Funciones Trigonométricas Inversas

Notaciones y Definiciones

Notaciones equivalentes:

$$\sin^{-1} x = \arcsin x = \text{áng} \sin x$$ $$\cos^{-1} x = \arccos x = \text{áng} \cos x$$ $$\tan^{-1} x = \arctan x = \text{áng} \tan x$$ $$\cot^{-1} x = \text{arccot} x = \text{áng} \cot x$$

Definición fundamental:

Función	Equivalente a	Dominio	Rango (Valor Principal)
$y = \arcsin x$	$x = \sin y$	$-1 \leq x \leq 1$	$-\frac{\pi}{2} \leq y \leq \frac{\pi}{2}$
$y = \arccos x$	$x = \cos y$	$-1 \leq x \leq 1$	$0 \leq y \leq \pi$
$y = \arctan x$	$x = \tan y$	$-\infty < x < \infty$	$-\frac{\pi}{2} < y < \frac{\pi}{2}$
$y = \text{arccot } x$	$x = \cot y$	$-\infty < x < \infty$	$0 < y < \pi$

Relaciones Fundamentales

$$\arccos x = \frac{\pi}{2} - \arcsin x$$ $$\arcctg x = \frac{\pi}{2} - \arctan x$$

Relaciones entre Funciones Inversas (para $x \geq 0$)

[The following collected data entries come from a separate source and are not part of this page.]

/-!
# Rank ZERO on defect 3, 4, 6 (census arm X4-3): `λ(X(E/ℚ_∞)) = 0` and the valuation identity from
# PRINT ALONE plus ONE number `ord_p[0]⁺_f` — no unit root, no sign certificate, no Riemann sum
# (cell `b2b-bsdres`, sub-cell additive-p2 = X3♯(G-ord)/X4♯(G-ord), gen 26)

HONEST FRAMING (cell `b2b-bsdres`, run/shared/lean/b2b/bsd-rank1-residual/, verbatim in every
file): the goal of the cell is to DELETE the COMBINATION-SHAPED residual classes of the
Birch–Swinnerton-Dyer formula for ALL analytic-rank `≤ 1` elliptic curves over `ℚ` — "full BSD
formula for every rank `≤ 1` curve in class `C`" assembled STRICTLY from published theorems — so
that the rank-`≤ 1` remainder becomes exactly the CONSTRUCTION-SHAPED classes, which are TYPED
(missing-input `Prop`s), NOT attempted. This is not "finishing BSD". Sub-cell additive-p2: the
classes X3♯(G-ord) / X4♯(G-ord) are CONSTRUCTION-SHAPED and stay so; labels / RESIDUAL-MAP marks
UNCHANGED; nothing is booked. Theorems only; the named facts enter as hypothesis binders
(`Delbourgo1998.thm1_exists_bounded_evenMeasure` A282, `Delbourgo2002.mainTheorem` A175,
`Delbourgo2002.thmC_charIdeal_dvd_tameBranch` A227, `Delbourgo2002.mainTheorem_potMult`). No
definition, no `sorry`.

## What

Gens 24–25 settled the SHAPE of the per-pair residue of the tame-branch route at RANK ONE on
defect `e ∈ {3,4,6}`: printed facts + THREE finite data (the unit root `ã`, a SIGN CERTIFICATE
deciding `χ` versus `χ⁻¹`, one unit Riemann sum at index `1`). The index-`1` coefficient of the
E-normalised tame branch `B_E` depends on WHICH character is the `𝔭`-ordinary one — hence the sign
certificate. This file records that at RANK ZERO (the census arm X4-3: 566 X4 + 33 X3 window pairs)
NONE of the three data is needed: the index-`0` coefficient of EVERY witness of the package is
`B(0) = ã⁻¹·[0]⁺_f` (`IsTameBranchOf.constantCoeff`, the (T0) row of Delbourgo 1998 Thm. 1), whose
valuation `ord_p[0]⁺_f` does not see `χ`, and Delbourgo 2002 (C) quantifies over EVERY tuple of the
package. So:

* §1 `charLamLeAt_zero_of_thm1_of_norm_ratPlusSymbol_zero` (general locus: `p ≥ 5`, ADDITIVE,
  (G)-ORDINARY, `e ∈ {3,4,6}`, non-CM): Delbourgo 1998 Thm. 1 + 2002 (A)(C) + the tower bound `p^c`
  of the plus symbols + `‖[0]⁺_f‖_p = p^c` ⟹ `CharLamLeAt W p 0` (`λ(char_Λ X(E/ℚ_∞)) = 0` for every
  generator). On X4♯(G-ord) (`c = 0`, Drinfeld–Manin): `‖[0]⁺_f‖_p = 1` suffices
  (`ClassX4Gord.charLamLeAt_zero_of_thm1_of_norm_ratPlusSymbol_zero`).
* §2 `ClassX4Gord.padicVal_identity_rankZero_of_thm1_of_norm_ratPlusSymbol_zero`: with 2002 (B)
  and `rank E(ℚ) = 0`: `Ш[p^∞]` finite, `λ(fE) = 0`, `Reg_p = 1`, and
  **`ord_p #Ш[p^∞] + ord_p ∏c_ℓ + ord_p ℓ = μ(fE) + 2·ord_p #E(ℚ)_tors`** (`ℓ ∣ p²`, `= 1` off the
  anomalous rows) — i.e. `f_E = p^{μ}·unit`: the characteristic power series of `X(E/ℚ_∞)` has NO
  distinguished factor on the unit rows. Reading (`…mu_eq_…`): where `p ∤ #Ш[p^∞]·∏c_ℓ·#tors` (e.g.
  the `p ∤ #Ш_an` rows, on which Kato's bound gives BSD(E,p) — gen 13/16) the identity COMPUTES
  `μ(fE) = ord_p ℓ`, `= 0` off the anomalous rows: there `char_Λ X(E/ℚ_∞) = Λ`.

Not claimed: `μ` in general (an INTEGRAL (C) off defect 2 is not in print), BSD(E,p), anything at
`L(E,1) = 0`. Nothing booked; X3♯(G-ord)/X4♯(G-ord) stay CONSTRUCTION-SHAPED.

References: Delbourgo, Compositio Math. 113 (1998) Thm. 1 [Delbourgo1998]; J. Number Theory 95 (2002)
Thm. (A), (B), (C) [Delbourgo2002]; Washington, GTM 83, §7.1 [Washington1997]; Manin 1972 Cor. 3.6
[Manin1972]. -/

noncomputable section
import Summits.QuantumFields.YangMills.Theorems.BalabanUVNodesN16Thm4OutputLandau138
import Summits.QuantumFields.BalabanUV.T4Continuum.Spine.NE3.PairClassAkB8
import Summits.QuantumFields.BalabanUV.T4Continuum.Spine.NE3.PairReg335B8
import Summits.QuantumFields.BalabanUV.T4Continuum.Spine.NE3.PairFrameCondition
import HarnessLib

/-!
# Route «BalabanUVNodes» (cluster K4 «SpineRates»), Track-A DAG node N16 = NE3 — [B8] THEOREM 4 IN THE ALL-TORUS GEOMETRY (`Ω_j = T_η`, p. 77,
# the typed interface `B8Thm4TorusAt.Thm4TorusAt`) AS THE N05-SIDE HYPOTHESIS OF N16: (T4ᵀ) `∀ k ≥ 1, Thm4TorusAt L k (N·Lᵏ) (Lᵏ)⁻¹ c₁ unitaryUnits
# (Reg335Zd (Lᵏ)⁻¹ L (𝒬 k) C) (Restr129 L k (torusLam k)) (Concl k)` ∧ the Concl-dictionary (DICT₁₃₈) ∧ N07's (H3ˢᵘᵖ) ⟹ file 9's edge binder (OUT₁₃₈) ⟹ N16

Cell `pub-ymgap`, seat `pub-ymgap-dag-n16-a` (KNIT-BY-NAME, HUMAN RULING D-0062; chair R424 venue), generation 4, file 10.  `bears_on: R4∕N16 · edge N05 → N16`.
Filed `--supports stmt-QuantumFields-19182`.  TRIGGER (iii) of generation 3's HANDOFF («a typed torus-geometry [B8] Thm 4 with uniqueness (u-periodicity)»)
FIRED with n16-b's F6 `Literature/…/B8Thm4TorusAt` (p421962; census [N16B-CENSUS + INTERFACE-GAP-1], pub-ymgap INBOX l.10819, OWNER WORD l.11002) —
consumed here BY NAME with n16-b's pair dictionaries `PairClassAkB8.inAk_pair` (`𝔄_k({T_η}, α)` for both minimisers), `PairReg335B8.reg335Zd_rescale_bavg`
((1.33)'s second clause = [Balaban1985BackgroundPropagators] (3.35) at `W`) and F6's modus ponens `concl_of_thm4TorusAt_pair` (n16-b's staged
`Spine/NE3/PairThm4TorusB8` packages these three steps with uniqueness; §1 inlines the existence half over the landed primitives — no duplicate declaration).

WHY.  Files 3∕4 assembled N16's N05-side from the CUBE-family interface `B8Eq119TwistedAxial.Thm4At` ([Balaban1985RegularSpaces] Prop. 6, (1.131)),
whose (1.29) at `j = 0` forces a LOCAL gauge — OVER-STRONG for THE END, which reads Theorem 4 in the admitted all-torus case `Ω_j = T_η` (p. 77), `Λ_j = ∅`
(`j < k`), `Λ_k = T^{(k)}`, periodic data, a periodic gauge (INTERFACE-GAP-1); files 7∕9 therefore stated the edge as Theorem 4's OUTPUT (OUT)∕(OUT₁₃₈).
HERE `Thm4TorusAt` takes (T4)'s place: the N05-side binders of N16 become (T4ᵀ) (print's Theorem 4, torus case; `Reg ∕ Restr` CONCRETE = `Reg335Zd`,
`Restr129 L k (torusLam k)`; `Concl` abstract, N05's to instantiate) and (DICT₁₃₈) (the reading of `Concl k α₀ α₁ W U′ u` as print's (1.36)∕(1.38)∕(1.62)
letters at the pair: a bond field `A`, self-adjoint and periodic, `U₁ = U′^{u⁻¹} = e^{iηA}` (`mgauge W u (cfgExp η A) = U′`), `|A| ≤ s`, `|∇^η_W A| ≤ g′`
(`covDerivFwd`), (1.38) in node N05's letter `IsLandau138 L k η univ (torusLam k) W A`, THE END's Hölder (`s₂`, `β`) and Laplacian (`s₃`) members).
§1 `thm4OutputLandau138_of_thm4TorusAt` (any `d ≥ 1`): (T4ᵀ) ∧ (DICT₁₃₈) ∧ (H3ˢᵘᵖ) ⟹ (OUT₁₃₈).  §2 `n16_of_thm4TorusAt` (`d = 4`): the record knit — file 9 §3 ∘ §1
at the displayed `α⋆ = min {1∕(3C₀(4)), c₂′(4,L)∕2, 1∕1056, c₁∕177}` of file 3.  §3 `ne3Shape_of_thm4TorusAt` (`d = 4`): the DECL column — file 9 §4 ∘ §1.

HONEST FRAMING.  Bookkeeping over LANDED theorems by name; (T4ᵀ) = [Balaban1985RegularSpaces] Thm 4 (p. 88) for `Ω_j = T_η` at CURVED backgrounds — node
N05's theorem, NOT proved anywhere in the tree (hypothesis-free only at `U₀ = 1`: `B8Thm4FlatTorus`, `B8Thm4MultiLevelTorus`; on `ℤᵈ` the existence half
modulo Prop 5 ∕ [4] Thm 3.3: `B8Thm4AtLandau138`); (DICT₁₃₈) = the reading of Thm 4's abstract conclusion slot in print's letters — a binder N05's
instantiation of `Concl` discharges, not a theorem here; (H3ˢᵘᵖ) = N07's [Balaban1985Variational] Thm 1 (8)+(10) TYPE; **N16 ∕ NE3 is NOT discharged**;
count-neutral; one finite four-torus at fixed ε — NOT ℝ⁴, NOT infinite volume, NOT OS, NOT a mass gap, NOT Clay.
-/

set_option autoImplicit false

Función	Expresiones Equivalentes
$\arcsin x$	$\arccos \sqrt{1-x^2} = \arctan \frac{x}{\sqrt{1-x^2}} = \text{arccot } \frac{\sqrt{1-x^2}}{x}$
$\arccos x$	$\arcsin \sqrt{1-x^2} = \arctan \frac{\sqrt{1-x^2}}{x} = \text{arccot } \frac{x}{\sqrt{1-x^2}}$
$\arctan x$	$\arcsin \frac{x}{\sqrt{1+x^2}} = \arccos \frac{1}{\sqrt{1+x^2}} = \text{arccot } \frac{1}{x}$
$\text{arccot } x$	$\arcsin \frac{1}{\sqrt{1+x^2}} = \arccos \frac{x}{\sqrt{1+x^2}} = \arctan \frac{1}{x}$

Comportamiento con Argumentos Negativos

$$\arcsin(-x) = -\arcsin x$$ $$\arccos(-x) = \pi - \arccos x$$ $$\arctan(-x) = -\arctan x$$ $$\text{arccot}(-x) = \pi - \text{arccot } x$$

Teoremas de Adición

$$\arcsin a \pm \arcsin b = \arcsin\left(a\sqrt{1-b^2} \pm b\sqrt{1-a^2}\right)$$ $$\arccos a \pm \arccos b = \arccos\left(ab \mp \sqrt{(1-a^2)(1-b^2)}\right)$$ $$\arctan a \pm \arctan b = \arctan\left(\frac{a \pm b}{1 \mp ab}\right)$$ $$\arcctg a \pm \arcctg b = \arcctg\left(\frac{ab \mp 1}{b \pm a}\right)$$